## Problem statement
Only one stretch of the records below is wanted: the lines from the one holding "have h1O : (1 : Fin 9) ∉ WO := fun h => by" through the one holding "rfl w).2 h1O". Return it exactly, both ends included.

## Data for this exercise
========================================================================

import Mathlib
import Summits.Ventures.PercRepro2.TypedDomainInstanceSep2
import Summits.Ventures.PercRepro2.TypedBundleHarris

/-!
# The eighteen-condition domain is not empty: the separator-free 14-edge instance has no (HARRIS-1)
o-pocket (blind cell PercRepro2, p2 g7, 2026-08-26; the lead's RULING 1 (iii), R-SEP3(6))

On `ends14` (TypedDomainInstanceSep.lean) the path `o–u–a₃` (edges `0, 3`) crosses the doors `{a₁, b}`
(`noPocketA1B14`) and the path `o–u–a₁` (edges `0, 2`) the doors `{a₂, b}` (`noPocketA1BMirror14`), so
**`instance18_mem`**: the instance satisfies all eighteen conditions of
`ResidualCoreNHatCTBRASUDO7SP2H1` — the witness of the narrowed domain (the two class instances of
TypedDomainInstanceH1Sep / H2Sep lie IN the classes, not in the narrowed domain).  Own code; standard
axioms.
-/

namespace Summit.Ventures.PercRepro2

open UnionCluster

namespace CovForm

namespace TypedRed

namespace NonVacuity14

open Separated (zF)

/-- No o-pocket on the doors `{a₁, b}`: `o–u` puts `u` on `o`'s side, `u–a₃` on the far side. -/
theorem noPocketA1B14 : ¬ PocketA1B.HasPocketA1B ends14 0 1 2 3 4 F14 := by
  rintro ⟨WO, WB, hs⟩
  have hoB : (0 : Fin 9) ∉ WB := fun h => by
    rcases hs.cap 0 hs.oO h with h1 | hb
    · exact absurd h1 (by decide)
    · exact absurd hb (by decide)
  have h3O : (3 : Fin 9) ∉ WO := fun h => by
    rcases hs.cap 3 h hs.a3B with h1 | hb
    · exact absurd h1 (by decide)
    · exact absurd hb (by decide)
  have huO : (5 : Fin 9) ∈ WO := by
    rcases hs.split 0 (zF14 0) with w | w
    · exact (ends_mem_of_within (x := 0) (y := 5) rfl w).2
    · exact absurd (ends_mem_of_within (x := 0) (y := 5) rfl w).1 hoB
  have huB : (5 : Fin 9) ∈ WB := by
    rcases hs.split 3 (zF14 3) with w | w
    · exact absurd (ends_mem_of_within (x := 5) (y := 3) rfl w).2 h3O
    · exact (ends_mem_of_within (x := 5) (y := 3) rfl w).1
  rcases hs.cap 5 huO huB with h | h <;> exact absurd h (by decide)

/-- No o-pocket on the doors `{a₂, b}` (the root mirror): `o–u` puts `u` on `o`'s side, `u–a₁` on
the far side. -/
theorem noPocketA1BMirror14 : ¬ PocketA1B.HasPocketA1B ends14 0 2 1 3 4 F14 := by
  rintro ⟨WO, WB, hs⟩
  have hoB : (0 : Fin 9) ∉ WB := fun h => by
    rcases hs.cap 0 hs.oO h with h2 | hb
    · exact absurd h2 (by decide)
    · exact absurd hb (by decide)
  have h1O : (1 : Fin 9) ∉ WO := fun h => by
    rcases hs.cap 1 h hs.a2B with h2 | hb
    · exact absurd h2 (by decide)
    · exact absurd hb (by decide)
  have huO : (5 : Fin 9) ∈ WO := by
    rcases hs.split 0 (zF14 0) with w | w
    · exact (ends_mem_of_within (x := 0) (y := 5) rfl w).2
    · exact absurd (ends_mem_of_within (x := 0) (y := 5) rfl w).1 hoB
  have huB : (5 : Fin 9) ∈ WB := by
    rcases hs.split 2 (zF14 2) with w | w
    · exact absurd (ends_mem_of_within (x := 5) (y := 1) rfl w).2 h1O
    · exact (ends_mem_of_within (x := 5) (y := 1) rfl w).1
  rcases hs.cap 5 huO huB with h | h <;> exact absurd h (by decide)

/-- **The eighteen-condition domain is not empty.** -/
theorem instance18_mem : ResidualCoreNHatCTBRASUDO7SP2H1 ends14 0 1 2 3 4 F14 :=
  ⟨instance16_mem, noPocketA1B14, noPocketA1BMirror14⟩

end NonVacuity14

end TypedRed

end CovForm

end Summit.Ventures.PercRepro2
import Mathlib
import Literature.NumberTheory.Automorphic.GLOneOfHeckeCharacterBJ
import Literature.NumberTheory.Automorphic.ArchExpIdeleGLOne
import Literature.NumberTheory.Automorphic.BookerKrishnamurthyConverse
import Summits.Langlands.Langlands.Theorems.HalfIntegralTwistCM.Negative.ArchParameterGLOne
import Summits.Langlands.Langlands.Theorems.IrreducibilityBySelfDualityRegularTwistCMTwistRealisation

/-!
# Archimedean bookkeeping for the twist of a `GL_N` datum by a Hecke character, and the exponents of
# a Hecke character of a CM-type quadratic extension with finite-order restriction — helper file of
# sub-stub `stub_memberArch` (member statement `pkg_member` of stub `stub_package`, line
# `one-transparent-pane`, crux `Summit.Langlands.Langlands.Theses.QuadraticWindow.HostInducedRep`,
# item stmt-Langlands-10902)

LOG (wave-3 worker `stub_memberArch`, 2026-08-16).  Fact-free helper lemmas (theorems only; anchor
`memberArchGLOne_anchor`, registered by `stub-add`).  First, over an arbitrary number field `K`:

* `exists_glOne_archParam` — for a Hecke character `θ` of `K`, the `GL₁` datum `π_θ = ℂ·(θ∘det)/⊥`
  (`exists_automorphicRepData_detTwist_glOne`) has Hecke character `θ` and, granted the existence of
  infinity types in rank one, an archimedean parameter `σ ↦ {p σ}` with `p σ - p σ̄ ∈ ℤ`
  (`archParam_embedding_sub_conj_mem_int_glOne`);
* `exists_infinityType_shift`, `exists_hasInfinityType_twist_glOne` — the infinity type
  `σ ↦ {(a + p σ, b + p σ̄)}` of the twisted datum `π ⊗ (θ ∘ det)` (`hasArchParameter_twist_glOne`);
* `glOne_apply_expIdele_complexPlace`, `normChar_apply_expIdele_complexPlace` — the values of `θ`
  and of `‖·‖^s` on the exponential ideles `γ_K(a_w) = det (exp a_w, 1)` at a complex place `w`:
  `e^{a p(σ_w) + ā p(σ̄_w)}` and `e^{s (a + ā)}`;
* `infiniteIdeleSingle_eq_expIdele` — the idele `(y)_w` supported at a complex place is `γ_K(a_w)`
  for `ι_w(y) = e^a` (so `(-1)_w = γ_K((iπ)_w)`).

Then, for `K/F₀` quadratic, `w` a complex place of the totally complex `K` over a real place `v` of
`F₀`, the only place over `v` (a hypothesis here), `ψu` a Hecke character of
`K` with `ψu ∘ (𝕀_{F₀} → 𝕀_K) = χ₀` of finite order, `νk = ‖·‖^{k/2}`, and `p` the archimedean
parameter of the `GL₁` datum of `θ = ψu νk`:

* `ideleBaseChange_infiniteIdeleSingle_neg_one_of_unique` — `((-1)_v)_K = (-1)_w`;
* `ideleBaseChange_expIdele_realPlace_of_unique` — `(γ_{F₀}(r·1_v))_K = γ_K(r_w)`;
* `archParam_complexPlace_of_restrict` — **the exponents of `θ` at `w`**: `p(σ_w) = (k + m_w)/2`,
  `p(σ̄_w) = (k - m_w)/2` for an INTEGER `m_w` with `(-1)^{m_w} = χ₀,v(-1)`.  Proof:
  `θ(γ_K(a_w)) = e^{a p + ā q}` and `νk(γ_K(a_w)) = e^{k(a+ā)/2}`; along `a = r ∈ ℝ` the idele
  `γ_K(r_w)` comes from `F₀`, where `χ₀` has finite order `N`, so `e^{rN(p+q-k)} = 1` for all `r`
  and `p + q = k`; `p - q = m ∈ ℤ` always; and `ψu((-1)_w) = ψu(γ_K((iπ)_w)) = e^{iπ(p-q)} =
  (-1)^m` is `χ₀((-1)_v)`.  No classification of the characters of `ℂˣ` and no unitarity is used.
[folklore]
-/

open scoped BigOperators Classical ComplexConjugate MatrixGroups Matrix
open NumberField NumberField.InfinitePlace NumberField.mixedEmbedding IsDedekindDomain
open Literature.NumberTheory.Automorphic Literature.NumberTheory.GaloisRepresentations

========================================================================

## Exercise answer
  have h1O : (1 : Fin 9) ∉ WO := fun h => by
    rcases hs.cap 1 h hs.a2B with h2 | hb
    · exact absurd h2 (by decide)
    · exact absurd hb (by decide)
  have huO : (5 : Fin 9) ∈ WO := by
    rcases hs.split 0 (zF14 0) with w | w
    · exact (ends_mem_of_within (x := 0) (y := 5) rfl w).2
    · exact absurd (ends_mem_of_within (x := 0) (y := 5) rfl w).1 hoB
  have huB : (5 : Fin 9) ∈ WB := by
    rcases hs.split 2 (zF14 2) with w | w
    · exact absurd (ends_mem_of_within (x := 5) (y := 1) rfl w).2 h1O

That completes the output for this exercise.